The second goal is to expand the Viva product line.  “Our vision is for road transport infrastructure to become data-driven, including real-time systems like traffic signals. The new product portfolio has targeted products that address the three major challenges the industry faces: road safety, sustainable transport and network optimization to beat congestion,” Nicholson concludes. 

Nicholson is in no doubt of how valuable the data collected by Viva can be to creating livable cities. “If we look back 10-20 years, other industries have been revolutionized by data, including advertising, marketing and retail. These industries are now radically different because of data that has gone into their ecosystems.”

VivaCity’s sensors are privacy-forward and relatively unobtrusive. Image Credits: VivaCity

The collation of large-scale anonymized data will allow for the analysis of how a city’s roads function: how and when people move about, and where the bottlenecks and blackspots are. Ultimately, this can lead to safer streets and livable cities where citizens aren’t afraid to engage with active travel. 

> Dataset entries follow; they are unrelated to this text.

/-- **`ofReal` of an iterated integral of a nonnegative jointly continuous integrand with compact
`x`-support is the iterated lower integral** (Tonelli). [folklore] -/
theorem ofReal_setIntegral_integral_eq {h : ℝ × EuclideanSpace ℝ (Fin 3) → ℝ} {a b : ℝ}
    {K : Set (EuclideanSpace ℝ (Fin 3))} (hK : IsCompact K)
    (hc : ContinuousOn h (Icc a b ×ˢ univ)) (hz : ∀ τ ∈ Icc a b, ∀ x ∉ K, h (τ, x) = 0)
    (hnn : ∀ τ ∈ Icc a b, ∀ x, 0 ≤ h (τ, x)) :
    ENNReal.ofReal (∫ τ in Ioo a b, ∫ x, h (τ, x)) =
      ∫⁻ τ in Ioo a b, ∫⁻ x, ENNReal.ofReal (h (τ, x)) := by
  have hi := (integrable_prod_of_continuousOn hK hc hz).integral_prod_left
  rw [ofReal_integral_eq_lintegral_ofReal hi]
  · refine setLIntegral_congr_fun measurableSet_Ioo fun τ hτ => ?_
    have hτ' : τ ∈ Icc a b := Ioo_subset_Icc_self hτ
    have hsl : Continuous fun x => h (τ, x) :=
      hc.comp_continuous (Continuous.prodMk_right τ) fun x => mk_mem_prod hτ' (mem_univ x)
    rw [ofReal_integral_eq_lintegral_ofReal]
    · exact hsl.integrable_of_hasCompactSupport (HasCompactSupport.intro hK (hz τ hτ'))
    · exact Eventually.of_forall fun x => hnn τ hτ' x
  · refine (ae_restrict_iff' measurableSet_Ioo).2 (Eventually.of_forall fun τ hτ => ?_)
    exact integral_nonneg fun x => hnn τ (Ioo_subset_Icc_self hτ) x

end LimitTools

section Limit

variable {T ν : ℝ} {f u v : ℝ → EuclideanSpace ℝ (Fin 3) → EuclideanSpace ℝ (Fin 3)}
  {p q : ℝ → EuclideanSpace ℝ (Fin 3) → ℝ}

/-- **The cut-off enstrophy inequality in `ℝ≥0∞`** (one fixed cut-off `φ = χ_R`): for two classical
solutions with the same datum,
`∫ χ_R |ω(t)|² + 2ν ∫₀ᵗ∫ χ_R |∇ω|² ≤ 2ν (3C/R) J' + 2 ∫₀ᵗ∫ |G| |curl ω| + 2 (κC/R) J`
where `J = ∫₀ᵀ∫ |G| |ω|`, `J' = ∫₀ᵀ∫ ‖∇ω‖ |ω|`, `C` the gradient constant of the cut-off and
`κ = ‖curlCLM‖` (from `enstrophy_balance_cutoff_sub` on `[0, t]`, `ω(0) = 0`, and the pointwise
bounds of the three right-hand terms). [folklore] -/
theorem IsClassicalNSSolutionOn.enstrophy_cutoff_ineq
    (hu : IsClassicalNSSolutionOn (Icc 0 T) ν f u p)
    (hv : IsClassicalNSSolutionOn (Icc 0 T) ν f v q) (hT : 0 < T) (hν : 0 ≤ ν) (h0 : u 0 = v 0)
    {C R : ℝ} (hC0 : 0 ≤ C) (hR : 0 < R)
    (hC : ∀ x : EuclideanSpace ℝ (Fin 3), ‖fderiv ℝ (cutoff R) x‖ ≤ C / R)
    {t : ℝ} (ht : t ∈ Icc 0 T) :
    (∫⁻ x, ENNReal.ofReal (cutoff R x) * ‖curl ((u - v) t) x‖ₑ ^ 2) +
        2 * ENNReal.ofReal ν * ∫⁻ τ in Ioo 0 t, ∫⁻ x, ENNReal.ofReal (cutoff R x) *
          ENNReal.ofReal (frobeniusNormSq (fderiv ℝ (curl ((u - v) τ)) x)) ≤
      2 * ENNReal.ofReal ν * (ENNReal.ofReal (3 * C / R) *
          ∫⁻ τ in Ioo 0 T, ∫⁻ x, ‖fderiv ℝ (curl ((u - v) τ)) x‖ₑ * ‖curl ((u - v) τ) x‖ₑ) +
        2 * (∫⁻ τ in Ioo 0 t, ∫⁻ x, ‖convect (u τ) ((u - v) τ) x + convect ((u - v) τ) (v τ) x‖ₑ *
          ‖curl (curl ((u - v) τ)) x‖ₑ) +
        2 * (ENNReal.ofReal (‖curlCLM‖ * C / R) *
          ∫⁻ τ in Ioo 0 T, ∫⁻ x, ‖convect (u τ) ((u - v) τ) x + convect ((u - v) τ) (v τ) x‖ₑ *
            ‖curl ((u - v) τ) x‖ₑ) := by
  set b := stdOrthonormalBasis ℝ (EuclideanSpace ℝ (Fin 3)) with hbdef
  set W := fun τ => curl ((u - v) τ) with hWdef
  set G := fun τ x => convect (u τ) ((u - v) τ) x + convect ((u - v) τ) (v τ) x with hGdef
  set φ : EuclideanSpace ℝ (Fin 3) → ℝ := cutoff R with hφdef
  set ν' : ℝ≥0∞ := ENNReal.ofReal ν with hν'
  have htT : t ≤ T := ht.2
  have hU : UniqueDiffOn ℝ (Icc 0 T) := uniqueDiffOn_Icc hT
  have hw : IsSmoothSpaceTimeOn (Icc 0 T) (u - v) := hu.smooth_velocity.sub hv.smooth_velocity
  have hWs : IsSmoothSpaceTimeOn (Icc 0 T) W := (hw.fderiv_slice hU).clm curlCLM
  have sW : ∀ {τ}, τ ∈ Icc 0 T → Continuous (W τ) := fun hτ => (hWs.contDiff_slice hτ).continuous
  have cDW : ContinuousOn (fun z : ℝ × _ => fderiv ℝ (W z.1) z.2) (Icc 0 T ×ˢ univ) :=
    (hWs.fderiv_slice hU).continuousOn
  have hφ1 : ContDiff ℝ 1 φ := contDiff_cutoff _
  have hφc : HasCompactSupport φ := hasCompactSupport_cutoff hR
  have hφ01 : ∀ x, 0 ≤ φ x ∧ φ x ≤ 1 := fun x => ⟨cutoff_nonneg _ _, cutoff_le_one _ _⟩
  have hφK : ∀ x ∉ tsupport φ, φ x = 0 := fun x hx => image_eq_zero_of_notMem_tsupport hx
  -- `ω(0) = 0`
  have hW0 : ∀ x, W 0 x = 0 := by
    intro x
    have h00 : (u - v) 0 = 0 := by funext y; simp [h0]
    simp only [hWdef, h00, curl_zero]
  have hbal := hu.enstrophy_balance_cutoff_sub hv hT hφ1 hφc le_rfl ht.1 htT
  -- the real quantities
  set a : ℝ := ∫ x, φ x * ‖W t x‖ ^ 2 with hadef
  set A : ℝ := ∫ τ in Ioo 0 t, ∫ x, φ x * frobeniusNormSq (fderiv ℝ (W τ) x) with hAdef
  set B : ℝ := ∫ τ in Ioo 0 t, ∫ x, ∑ i, fderiv ℝ φ x (b i) *
    ⟪fderiv ℝ (W τ) x (b i), W τ x⟫ with hBdef
  set Cc : ℝ := ∫ τ in Ioo 0 t, ∫ x, φ x * ⟪G τ x, curl (W τ) x⟫ with hCdef
  set D : ℝ := ∫ τ in Ioo 0 t, ∫ x, ⟪G τ x, curlCLM ((fderiv ℝ φ x).smulRight (W τ x))⟫
    with hDdef
  have ha0 : ∫ x, φ x * ‖W 0 x‖ ^ 2 = 0 := by simp [hW0]
  have hbal' : a + 2 * ν * A = -(2 * ν * B) - 2 * Cc - 2 * D := by
    have : 2⁻¹ * a - 2⁻¹ * (∫ x, φ x * ‖W 0 x‖ ^ 2) = -(ν * A) - ν * B - Cc - D := hbal
    rw [ha0] at this
    linarith
  have ha_nn : 0 ≤ a := integral_nonneg fun x => mul_nonneg (hφ01 x).1 (sq_nonneg _)
  have hA_nn : 0 ≤ A := setIntegral_nonneg measurableSet_Ioo fun τ _ =>
    integral_nonneg fun x => mul_nonneg (hφ01 x).1 (frobeniusNormSq_nonneg _)
  have hreal : a + 2 * ν * A ≤ 2 * ν * |B| + 2 * |Cc| + 2 * |D| := by
    rw [hbal']
    have h1 : -(2 * ν * B) ≤ 2 * ν * |B| := by nlinarith [neg_abs_le B, hν]
    linarith [neg_abs_le Cc, neg_abs_le D, le_abs_self Cc, le_abs_self D]
  -- (i) the left-hand side in `ℝ≥0∞`
  have ea : ENNReal.ofReal a = ∫⁻ x, ENNReal.ofReal (φ x) * ‖W t x‖ₑ ^ 2 := by
    rw [hadef, ofReal_integral_eq_lintegral_ofReal]
    · refine lintegral_congr fun x => ?_
      rw [ENNReal.ofReal_mul (hφ01 x).1, ← ofReal_norm, ENNReal.ofReal_pow (norm_nonneg _)]
    · exact (hφ1.continuous.mul ((sW ht).norm.pow 2)).integrable_of_hasCompactSupport
        hφc.mul_right
    · exact Eventually.of_forall fun x => mul_nonneg (hφ01 x).1 (sq_nonneg _)
  have eA : ENNReal.ofReal A = ∫⁻ τ in Ioo 0 t, ∫⁻ x, ENNReal.ofReal (φ x) *
      ENNReal.ofReal (frobeniusNormSq (fderiv ℝ (W τ) x)) := by
    have := ofReal_setIntegral_integral_eq (h := fun z : ℝ × _ =>
      φ z.2 * frobeniusNormSq (fderiv ℝ (W z.1) z.2)) (a := 0) (b := t) hφc
      (((hφ1.continuous.comp continuous_snd).continuousOn).mul
        (LerayHopfProofs.continuous_frobeniusNormSq.comp_continuousOn
          (cDW.mono (prod_mono (Icc_subset_Icc le_rfl htT) Subset.rfl))))
      (fun τ _ x hx => by simp [hφK x hx])
      (fun τ _ x => mul_nonneg (hφ01 x).1 (frobeniusNormSq_nonneg _))
    simp only at this
    rw [hAdef, this]
    refine lintegral_congr fun τ => lintegral_congr fun x => ?_
    rw [ENNReal.ofReal_mul (hφ01 x).1]
  have eLHS : ENNReal.ofReal (a + 2 * ν * A) =
      (∫⁻ x, ENNReal.ofReal (φ x) * ‖W t x‖ₑ ^ 2) +
        2 * ν' * ∫⁻ τ in Ioo 0 t, ∫⁻ x, ENNReal.ofReal (φ x) *
          ENNReal.ofReal (frobeniusNormSq (fderiv ℝ (W τ) x)) := by
    rw [ENNReal.ofReal_add ha_nn (by positivity), ENNReal.ofReal_mul (by positivity),
      ENNReal.ofReal_mul zero_le_two, ea, eA, hν', ENNReal.ofReal_ofNat]
  -- (ii) the three right-hand terms
  have eC : ‖Cc‖ₑ ≤ 1 * ∫⁻ τ in Ioo 0 t, ∫⁻ x, ‖G τ x‖ₑ * ‖curl (W τ) x‖ₑ := by
    refine enorm_setIntegral_integral_le ENNReal.one_ne_top fun τ _ x => ?_
    rw [one_mul, enorm_mul, Real.enorm_eq_ofReal (hφ01 x).1]
    calc ENNReal.ofReal (φ x) * ‖⟪G τ x, curl (W τ) x⟫‖ₑ ≤ 1 * (‖G τ x‖ₑ * ‖curl (W τ) x‖ₑ) := by
          gcongr
          · exact ENNReal.ofReal_le_one.2 (hφ01 x).2
          · rw [← ofReal_norm, ← ofReal_norm, ← ofReal_norm, ← ENNReal.ofReal_mul (norm_nonneg _)]
            exact ENNReal.ofReal_le_ofReal (norm_inner_le_norm _ _)
      _ = _ := one_mul _
  have eD : ‖D‖ₑ ≤ ENNReal.ofReal (‖curlCLM‖ * C / R) *
      ∫⁻ τ in Ioo 0 T, ∫⁻ x, ‖G τ x‖ₑ * ‖W τ x‖ₑ := by
    refine (enorm_setIntegral_integral_le ENNReal.ofReal_ne_top fun τ _ x => ?_).trans
      (mul_le_mul_right (lintegral_mono_set (Ioo_subset_Ioo le_rfl htT)) _)
    rw [← ofReal_norm, ← ofReal_norm, ← ofReal_norm, ← ENNReal.ofReal_mul (norm_nonneg _),
      ← ENNReal.ofReal_mul (by positivity)]
    refine ENNReal.ofReal_le_ofReal ((norm_inner_curlCLM_smulRight_le _ _ _).trans ?_)
    calc ‖curlCLM‖ * ‖fderiv ℝ φ x‖ * (‖G τ x‖ * ‖W τ x‖)
        ≤ ‖curlCLM‖ * (C / R) * (‖G τ x‖ * ‖W τ x‖) := by gcongr; exact hC x
      _ = ‖curlCLM‖ * C / R * (‖G τ x‖ * ‖W τ x‖) := by ring
  have eB : ‖B‖ₑ ≤ ENNReal.ofReal (3 * C / R) *
      ∫⁻ τ in Ioo 0 T, ∫⁻ x, ‖fderiv ℝ (W τ) x‖ₑ * ‖W τ x‖ₑ := by
    refine (enorm_setIntegral_integral_le ENNReal.ofReal_ne_top fun τ _ x => ?_).trans
      (mul_le_mul_right (lintegral_mono_set (Ioo_subset_Ioo le_rfl htT)) _)
    rw [← ofReal_norm, ← ofReal_norm, ← ofReal_norm, ← ENNReal.ofReal_mul (norm_nonneg _),
      ← ENNReal.ofReal_mul (by positivity)]
    refine ENNReal.ofReal_le_ofReal ((norm_sum_fderiv_mul_inner_le φ (W τ) x).trans ?_)
    calc 3 * ‖fderiv ℝ φ x‖ * (‖fderiv ℝ (W τ) x‖ * ‖W τ x‖)
        ≤ 3 * (C / R) * (‖fderiv ℝ (W τ) x‖ * ‖W τ x‖) := by gcongr; exact hC x
      _ = 3 * C / R * (‖fderiv ℝ (W τ) x‖ * ‖W τ x‖) := by ring
  -- (iii) combine
  calc (∫⁻ x, ENNReal.ofReal (φ x) * ‖W t x‖ₑ ^ 2) +
        2 * ν' * ∫⁻ τ in Ioo 0 t, ∫⁻ x, ENNReal.ofReal (φ x) *
          ENNReal.ofReal (frobeniusNormSq (fderiv ℝ (W τ) x))
      = ENNReal.ofReal (a + 2 * ν * A) := eLHS.symm
    _ ≤ ENNReal.ofReal (2 * ν * |B| + 2 * |Cc| + 2 * |D|) := ENNReal.ofReal_le_ofReal hreal
    _ = 2 * ν' * ‖B‖ₑ + 2 * ‖Cc‖ₑ + 2 * ‖D‖ₑ := by
        rw [ENNReal.ofReal_add (by positivity) (by positivity),
          ENNReal.ofReal_add (by positivity) (by positivity),
          ENNReal.ofReal_mul (by positivity), ENNReal.ofReal_mul (by positivity),
          ENNReal.ofReal_mul (by positivity), ENNReal.ofReal_mul (by positivity),
          ← Real.enorm_eq_ofReal_abs, ← Real.enorm_eq_ofReal_abs, ← Real.enorm_eq_ofReal_abs,
          hν', ENNReal.ofReal_ofNat]
    _ ≤ 2 * ν' * (ENNReal.ofReal (3 * C / R) *
          ∫⁻ τ in Ioo 0 T, ∫⁻ x, ‖fderiv ℝ (W τ) x‖ₑ * ‖W τ x‖ₑ) +
        2 * (∫⁻ τ in Ioo 0 t, ∫⁻ x, ‖G τ x‖ₑ * ‖curl (W τ) x‖ₑ) +
        2 * (ENNReal.ofReal (‖curlCLM‖ * C / R) * ∫⁻ τ in Ioo 0 T, ∫⁻ x, ‖G τ x‖ₑ * ‖W τ x‖ₑ) := by
        gcongr
        simpa only [one_mul] using eC
import Mathlib
import Summits.MatrixMultiplication.MatrixMultiplication.Theses.LevelGradedCohnUmans
import Summits.MatrixMultiplication.MatrixMultiplication.Theorems.LieRankDesigns.Negative.Basics

/-!
# Stub `stub_card_targets` — line `Sketch` of the crux `LevelOneGL2Designs`
(stmt-MatrixMultiplication-14080)

Under the quadruple-form triple product property

  `∀ x₀ z₀ x y y' z, x⁻¹ y y'⁻¹ z = x₀⁻¹ z₀ → x = x₀ ∧ y = y' ∧ z = z₀`

with `Y` non-empty, the target map `(x, z) ↦ x⁻¹ z` is injective on `X ×ˢ Z` (take `y = y'`
in the hypothesis), hence the set of targets has exactly `|X| · |Z|` elements
(`Finset.card_image_of_injOn` and `Finset.card_product`).
-/

set_option linter.dupNamespace false

noncomputable section

open scoped BigOperators

namespace Summit.MatrixMultiplication.MatrixMultiplication.Theorems.LevelOneGL2Designs.FlagLine

open Summit.MatrixMultiplication.MatrixMultiplication.Theses.LevelGradedCohnUmans
open Summit.MatrixMultiplication.MatrixMultiplication.Theorems.LieRankDesigns.Negative

section Sandwich

variable {G : Type} [Group G] [DecidableEq G]

/-- **Targets are distinct under TPP.**  If the quadruple-form TPP holds and `Y ≠ ∅`, the map
`(x, z) ↦ x⁻¹ z` is injective on `X × Z`, so there are exactly `|X|·|Z|` targets. [elementary] -/
theorem stub_card_targets (X Y Z : Finset G) (hY : Y.Nonempty)
    (hT : ∀ x₀ ∈ X, ∀ z₀ ∈ Z, ∀ x ∈ X, ∀ y ∈ Y, ∀ y' ∈ Y, ∀ z ∈ Z,
        x⁻¹ * y * y'⁻¹ * z = x₀⁻¹ * z₀ → x = x₀ ∧ y = y' ∧ z = z₀) :
    ((X ×ˢ Z).image fun q => q.1⁻¹ * q.2).card = X.card * Z.card := by
  obtain ⟨y, hy⟩ := hY
  rw [Finset.card_image_of_injOn, Finset.card_product]
  rintro ⟨x, z⟩ hxz ⟨x₀, z₀⟩ hxz₀ h
  rw [Finset.mem_coe, Finset.mem_product] at hxz hxz₀
  have key : x⁻¹ * y * y⁻¹ * z = x₀⁻¹ * z₀ := by
    rw [mul_assoc x⁻¹, mul_inv_cancel, mul_one]
    exact h
  obtain ⟨hx, -, hz⟩ := hT x₀ hxz₀.1 z₀ hxz₀.2 x hxz.1 y hy y hy z hxz.2 key
  exact Prod.ext hx hz

end Sandwich

end Summit.MatrixMultiplication.MatrixMultiplication.Theorems.LevelOneGL2Designs.FlagLine
/-- **CRSS Thm. 6 (d) with the count, at the last coordinate.** For a self-dual `[[m+1, 0, d+1]]` code `C` (`d ≥ 1`),
`B = ρ(C ∩ y⊥)`, `y = (e_ℓ | e_ℓ)` («`B = {u : 0u or 1u ∈ C}`») is an `[[m, 0, d]]` code, and its words of weight `d`
correspond bijectively (by puncturing) to the words of `C` of weight `d+1` with last letter `Y = (1,1)`.
[cite: CalderbankEtAl1998, §4 Thm. 6 (d) (printed p. 13)] -/
theorem exists_shortening_count {d : ℕ} {S : Submodule (ZMod 2) (SympVec (m + 1))}
    (hC : IsAdditiveCode S 0 (d + 1)) (hd : 1 ≤ d) :
    ∃ B : Submodule (ZMod 2) (SympVec m), IsAdditiveCode B 0 d ∧
      wtDist B d = #{v ∈ codeWords S | sympWeight v = d + 1 ∧ v.1 (Fin.last m) = 1 ∧ v.2 (Fin.last m) = 1} := by
  obtain ⟨hso, hdim, _, hconv⟩ := hC
  have hconv' : ∀ v ∈ S, v ≠ 0 → d + 1 ≤ sympWeight v := hconv rfl
  have hdimS : Module.finrank (ZMod 2) S = m + 1 := by omega
  have hSD : sympDual S = S := sympDual_eq_self_iff.2 ⟨hso, hdimS⟩
  set y := lastY m with hy
  let H : Submodule (ZMod 2) (SympVec (m + 1)) := LinearMap.ker (sympForm (m + 1) y)
  have hmemH : ∀ v, v ∈ H ↔ sympInner y v = 0 := fun v => LinearMap.mem_ker
  have h01 : ∀ c : ZMod 2, c ≠ 0 → c = 1 := by decide
  have hyS : y ∉ S := fun hyS => by
    have hy0 : y ≠ 0 := fun h0 => by
      have := sympWeight_lastY m
      rw [← hy, h0, (sympWeight_eq_zero_iff _).2 rfl] at this
      exact zero_ne_one this
    have := hconv' y hyS hy0
    rw [hy, sympWeight_lastY] at this
    omega
  let T : Submodule (ZMod 2) (SympVec (m + 1)) := S ⊓ H
  let B : Submodule (ZMod 2) (SympVec m) := T.map (puncture m)
  -- `ρ` is injective on `T`
  have hinj0 : ∀ v ∈ T, puncture m v = 0 → v = 0 := by
    intro v hv hρ
    have heq := eq_smul_lastY v ((hmemH v).1 (Submodule.mem_inf.1 hv).2) hρ
    by_cases hc : v.1 (Fin.last m) = 0
    · rw [hc, zero_smul] at heq; exact heq
    · exfalso
      rw [h01 _ hc, one_smul] at heq
      exact hyS (by rw [hy, ← heq]; exact (Submodule.mem_inf.1 hv).1)
  -- `dim T + 1 = dim S̄` (rank–nullity for `(y, ·)` on `S̄`; `y ∉ S̄ = S̄⊥`)
  obtain ⟨s₀, hs₀, hs₀y⟩ : ∃ s₀ ∈ S, sympInner y s₀ ≠ 0 := by
    by_contra hall
    push Not at hall
    exact hyS (by rw [← hSD]; exact mem_sympDual_iff.2 fun s hs => by rw [sympInner_comm]; exact hall s hs)
  have hT1 : Module.finrank (ZMod 2) T + 1 = Module.finrank (ZMod 2) S := by
    let φ : S →ₗ[ZMod 2] ZMod 2 := (sympForm (m + 1) y).domRestrict S
    have hrange : LinearMap.range φ = ⊤ := by
      rw [eq_top_iff]
      rintro t -
      refine ⟨t • (sympInner y s₀)⁻¹ • ⟨s₀, hs₀⟩, ?_⟩
      simp only [map_smul, φ, LinearMap.domRestrict_apply, sympForm_apply, smul_eq_mul]
      rw [inv_mul_cancel₀ hs₀y, mul_one]
    have hkerT : Module.finrank (ZMod 2) (LinearMap.ker φ) = Module.finrank (ZMod 2) T := by
      have hk : LinearMap.ker φ = T.comap S.subtype := by
        ext ⟨v, hv⟩
        simp only [LinearMap.mem_ker, φ, LinearMap.domRestrict_apply, Submodule.mem_comap,
          Submodule.subtype_apply, T, Submodule.mem_inf, hv, true_and]
        exact (hmemH v).symm
      rw [hk]
      exact LinearEquiv.finrank_eq (Submodule.comapSubtypeEquivOfLe (inf_le_left : T ≤ S))
    have hrn := LinearMap.finrank_range_add_finrank_ker φ
    rw [hrange, finrank_top, Module.finrank_self, hkerT] at hrn
    omega
  have hinj : Function.Injective ((puncture m).domRestrict T) := by
    intro a b hab
    apply Subtype.ext
    have hmem : (a : SympVec (m + 1)) - b ∈ T := T.sub_mem a.2 b.2
    have h0 : puncture m ((a : SympVec (m + 1)) - b) = 0 := by
      rw [map_sub, sub_eq_zero]; simpa [LinearMap.domRestrict_apply] using hab
    exact sub_eq_zero.1 (hinj0 _ hmem h0)
  have hfinB : Module.finrank (ZMod 2) B = m := by
    have hrB : Module.finrank (ZMod 2) B = Module.finrank (ZMod 2) T := by
      change Module.finrank (ZMod 2) ↥(T.map (puncture m)) = _
      rw [← LinearMap.range_domRestrict, LinearMap.finrank_range_of_inj hinj]
    omega
  -- self-orthogonality and self-duality of `B`
  have hBso : IsSelfOrthogonal B := by
    intro u hu
    rw [mem_sympDual_iff]
    intro u' hu'
    obtain ⟨v, hv, rfl⟩ := Submodule.mem_map.1 hu
    obtain ⟨v', hv', rfl⟩ := Submodule.mem_map.1 hu'
    rw [sympInner_puncture_of_orth ((hmemH _).1 (Submodule.mem_inf.1 hv').2)
      ((hmemH _).1 (Submodule.mem_inf.1 hv).2)]
    exact mem_sympDual_iff.1 (hso (Submodule.mem_inf.1 hv).1) _ (Submodule.mem_inf.1 hv').1
  have hBSD : sympDual B = B := sympDual_eq_self_iff.2 ⟨hBso, hfinB⟩
  -- weights in `B`
  have hBwt : ∀ u ∈ B, u ≠ 0 → d ≤ sympWeight u := by
    intro u hu hu0
    obtain ⟨v, hv, rfl⟩ := Submodule.mem_map.1 hu
    have hv0 : v ≠ 0 := by rintro rfl; exact hu0 (map_zero _)
    have h1 := hconv' v (Submodule.mem_inf.1 hv).1 hv0
    have h2 := sympWeight_le_puncture_succ v
    omega
  refine ⟨B, ⟨hBso, by omega, fun w hw hwB => absurd (by rwa [hBSD] at hw) hwB, fun _ => hBwt⟩, ?_⟩
  -- the count: `{u ∈ B : wt u = d}` ≃ `{v ∈ S : wt v = d+1, letter_ℓ v = Y}` by `v ↦ ρ v`
  rw [wtDist]
  symm
  refine Finset.card_bij (fun v _ => puncture m v) (fun v hv => ?_) (fun v hv v' hv' h => ?_) (fun u hu => ?_)
  · rw [Finset.mem_filter, mem_codeWords] at hv ⊢
    obtain ⟨hvS, hwt, h1, h2⟩ := hv
    have hvH : v ∈ H := (hmemH v).2 (by rw [sympInner_lastY_left, h1, h2]; decide)
    refine ⟨Submodule.mem_map_of_mem (Submodule.mem_inf.2 ⟨hvS, hvH⟩), ?_⟩
    have := sympWeight_eq_puncture_add v
    rw [h1, if_pos (Or.inl one_ne_zero)] at this
    omega
  · rw [Finset.mem_filter, mem_codeWords] at hv hv'
    have hvT : v ∈ T := Submodule.mem_inf.2 ⟨hv.1, (hmemH v).2 (by rw [sympInner_lastY_left, hv.2.2.1, hv.2.2.2]; decide)⟩
    have hv'T : v' ∈ T := Submodule.mem_inf.2 ⟨hv'.1, (hmemH v').2 (by rw [sympInner_lastY_left, hv'.2.2.1, hv'.2.2.2]; decide)⟩
    have := hinj (a₁ := ⟨v, hvT⟩) (a₂ := ⟨v', hv'T⟩) (by simpa [LinearMap.domRestrict_apply] using h)
    exact congrArg Subtype.val this
  · rw [Finset.mem_filter, mem_codeWords] at hu
    obtain ⟨huB, hwt⟩ := hu
    obtain ⟨v, hv, rfl⟩ := Submodule.mem_map.1 huB
    have hvS := (Submodule.mem_inf.1 hv).1
    have hvH := (hmemH v).1 (Submodule.mem_inf.1 hv).2
    have hv0 : v ≠ 0 := by
      rintro rfl
      rw [map_zero, (sympWeight_eq_zero_iff _).2 rfl] at hwt
      omega
    have hge := hconv' v hvS hv0
    have hex := sympWeight_eq_puncture_add v
    rw [sympInner_lastY_left] at hvH
    -- the last letter is nonzero (else `wt v = d`), hence `Y` (as `v ∈ H`)
    have hlast : v.1 (Fin.last m) = 1 ∧ v.2 (Fin.last m) = 1 := by
      by_cases hz : v.1 (Fin.last m) ≠ 0 ∨ v.2 (Fin.last m) ≠ 0
      · have key : ∀ a b : ZMod 2, b + a = 0 → (a ≠ 0 ∨ b ≠ 0) → a = 1 ∧ b = 1 := by decide
        exact key _ _ hvH hz
      · rw [if_neg hz] at hex
        omega
    refine ⟨v, ?_, rfl⟩
    rw [Finset.mem_filter, mem_codeWords]
    refine ⟨hvS, ?_, hlast.1, hlast.2⟩
    rw [if_pos (Or.inl (by rw [hlast.1]; exact one_ne_zero))] at hex
    omega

You might have noticed how there’s an emphasis on “anonymized data” here — the company tells TechCrunch that privacy-by-design is fundamental to the company, and it claims that maintaining the security and confidentiality of people’s data is critical to the company’s success.

“I believe strongly that the future of the Smart City has to be citizen-centric,” says Nicholson. “As such, we have designed our solutions from the ground up to guarantee the privacy of every citizen. The system was developed using data protection-by-design principles and is fully compliant with GDPR.”